* Task instructions: Your response should consist of the full data, set down exactly.

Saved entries
/-- **`Qᵢ` and `Qⱼ` commute a.e.** on `L¹(Λⁿ⁺¹)` (as `Pᵢ`, `Pⱼ` do). [cite: Fournais2020, (2.5)] -/
theorem nbodyQ_comm_ae (hℓ : 0 < ℓ) {i j : Fin (m + 1)} (hij : i ≠ j) {F : Config (m + 1) → ℂ}
    (hFm : Measurable F) (hF : Integrable F (volume.restrict (boxConfig (m + 1) ℓ u))) :
    ∀ᵐ X ∂volume.restrict (boxConfig (m + 1) ℓ u),
      nbodyQ ℓ u i (nbodyQ ℓ u j F) X = nbodyQ ℓ u j (nbodyQ ℓ u i F) X := by
  filter_upwards [nbodyP_comm_ae hij hFm hF, nbodyP_sub_ae i hF (integrable_nbodyP hℓ j hFm hF),
    nbodyP_sub_ae j hF (integrable_nbodyP hℓ i hFm hF)] with X h1 h2 h3
  rw [nbodyQ, nbodyQ, show nbodyQ ℓ u j F = fun Y => F Y - nbodyP ℓ u j F Y from rfl, h2, nbodyQ,
    show nbodyQ ℓ u i F = fun Y => F Y - nbodyP ℓ u i F Y from rfl, h3, h1]
  ring

/-- **`b_{-p}Φ` through the excited slices**: for every `X`,
`(b_{-p}Φ)(X) = ∑ⱼ Pⱼ[φ_p(xⱼ)·QⱼΦ](X) = ℓ⁻³∑ⱼ∫_Λ φ_p(y)(QⱼΦ)(X; xⱼ = y)dy`
(`b_{-k} = ℓ⁻³a†(θ)a(Qχ_Λe^{ikx}) = ℓ⁻³∑ⱼ|1⟩⟨conj φ_p|ⱼQⱼ`; pointwise, no integrability needed). [cite: Fournais2020, (2.27)] -/
theorem bVec_neg_eq_sum (hχ : IsLocalizationFunction χ) (hℓ : 0 < ℓ) (u p : Space) (Φ : Config (m + 1) → ℂ)
    (X : Config (m + 1)) :
    bVec χ ℓ u (-p) Φ X =
      ∑ j : Fin (m + 1), nbodyP ℓ u j (fun Y => locWave χ ℓ u p (Y j) * nbodyQ ℓ u j Φ Y) X := by
  have h1 : ∀ j : Fin (m + 1), excAmp χ ℓ u j Φ X (-p) =
      ∫ y in slidingBox ℓ u, locWave χ ℓ u p y * nbodyQ ℓ u j Φ (Function.update X j y) := by
    intro j
    rw [excAmp, Real.fourier_eq]
    have h2 : ∀ y : Space, (𝐞 (-⟪y, -p⟫) : Circle) • sliceExc χ ℓ u j Φ X y =
        locWave χ ℓ u p y * nbodyQ ℓ u j Φ (Function.update X j y) := by
      intro y
      by_cases hy : y ∈ slidingBox ℓ u
      · rw [sliceExc, projQ_slice_eq_nbodyQ ℓ u j Φ X hy, Circle.smul_def, smul_eq_mul, inner_neg_right, neg_neg,
          locWave]
        ring
      · rw [sliceExc, locWave_eq_zero_of_not_mem hχ hℓ p hy, locFun_eq_zero_of_not_mem hχ hℓ hy]
        simp
    simp_rw [h2]
    refine (setIntegral_eq_integral_of_forall_compl_eq_zero fun y hy => ?_).symm
    rw [locWave_eq_zero_of_not_mem hχ hℓ p hy, zero_mul]
  rw [bVec, Finset.smul_sum]
  refine Finset.sum_congr rfl fun j _ => ?_
  rw [h1 j, nbodyP]
  simp only [Function.update_self]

* Solution to the exercise:
/-- **`Qᵢ` and `Qⱼ` commute a.e.** on `L¹(Λⁿ⁺¹)` (as `Pᵢ`, `Pⱼ` do). [cite: Fournais2020, (2.5)] -/
theorem nbodyQ_comm_ae (hℓ : 0 < ℓ) {i j : Fin (m + 1)} (hij : i ≠ j) {F : Config (m + 1) → ℂ}
    (hFm : Measurable F) (hF : Integrable F (volume.restrict (boxConfig (m + 1) ℓ u))) :
    ∀ᵐ X ∂volume.restrict (boxConfig (m + 1) ℓ u),
      nbodyQ ℓ u i (nbodyQ ℓ u j F) X = nbodyQ ℓ u j (nbodyQ ℓ u i F) X := by
  filter_upwards [nbodyP_comm_ae hij hFm hF, nbodyP_sub_ae i hF (integrable_nbodyP hℓ j hFm hF),
    nbodyP_sub_ae j hF (integrable_nbodyP hℓ i hFm hF)] with X h1 h2 h3
  rw [nbodyQ, nbodyQ, show nbodyQ ℓ u j F = fun Y => F Y - nbodyP ℓ u j F Y from rfl, h2, nbodyQ,
    show nbodyQ ℓ u i F = fun Y => F Y - nbodyP ℓ u i F Y from rfl, h3, h1]
  ring

/-- **`b_{-p}Φ` through the excited slices**: for every `X`,
`(b_{-p}Φ)(X) = ∑ⱼ Pⱼ[φ_p(xⱼ)·QⱼΦ](X) = ℓ⁻³∑ⱼ∫_Λ φ_p(y)(QⱼΦ)(X; xⱼ = y)dy`
(`b_{-k} = ℓ⁻³a†(θ)a(Qχ_Λe^{ikx}) = ℓ⁻³∑ⱼ|1⟩⟨conj φ_p|ⱼQⱼ`; pointwise, no integrability needed). [cite: Fournais2020, (2.27)] -/
theorem bVec_neg_eq_sum (hχ : IsLocalizationFunction χ) (hℓ : 0 < ℓ) (u p : Space) (Φ : Config (m + 1) → ℂ)
    (X : Config (m + 1)) :
    bVec χ ℓ u (-p) Φ X =
      ∑ j : Fin (m + 1), nbodyP ℓ u j (fun Y => locWave χ ℓ u p (Y j) * nbodyQ ℓ u j Φ Y) X := by
  have h1 : ∀ j : Fin (m + 1), excAmp χ ℓ u j Φ X (-p) =
      ∫ y in slidingBox ℓ u, locWave χ ℓ u p y * nbodyQ ℓ u j Φ (Function.update X j y) := by
    intro j
    rw [excAmp, Real.fourier_eq]
    have h2 : ∀ y : Space, (𝐞 (-⟪y, -p⟫) : Circle) • sliceExc χ ℓ u j Φ X y =
        locWave χ ℓ u p y * nbodyQ ℓ u j Φ (Function.update X j y) := by
      intro y
      by_cases hy : y ∈ slidingBox ℓ u
      · rw [sliceExc, projQ_slice_eq_nbodyQ ℓ u j Φ X hy, Circle.smul_def, smul_eq_mul, inner_neg_right, neg_neg,
          locWave]
        ring
      · rw [sliceExc, locWave_eq_zero_of_not_mem hχ hℓ p hy, locFun_eq_zero_of_not_mem hχ hℓ hy]
        simp
    simp_rw [h2]
    refine (setIntegral_eq_integral_of_forall_compl_eq_zero fun y hy => ?_).symm
    rw [locWave_eq_zero_of_not_mem hχ hℓ p hy, zero_mul]
  rw [bVec, Finset.smul_sum]
  refine Finset.sum_congr rfl fun j _ => ?_
  rw [h1 j, nbodyP]
  simp only [Function.update_self]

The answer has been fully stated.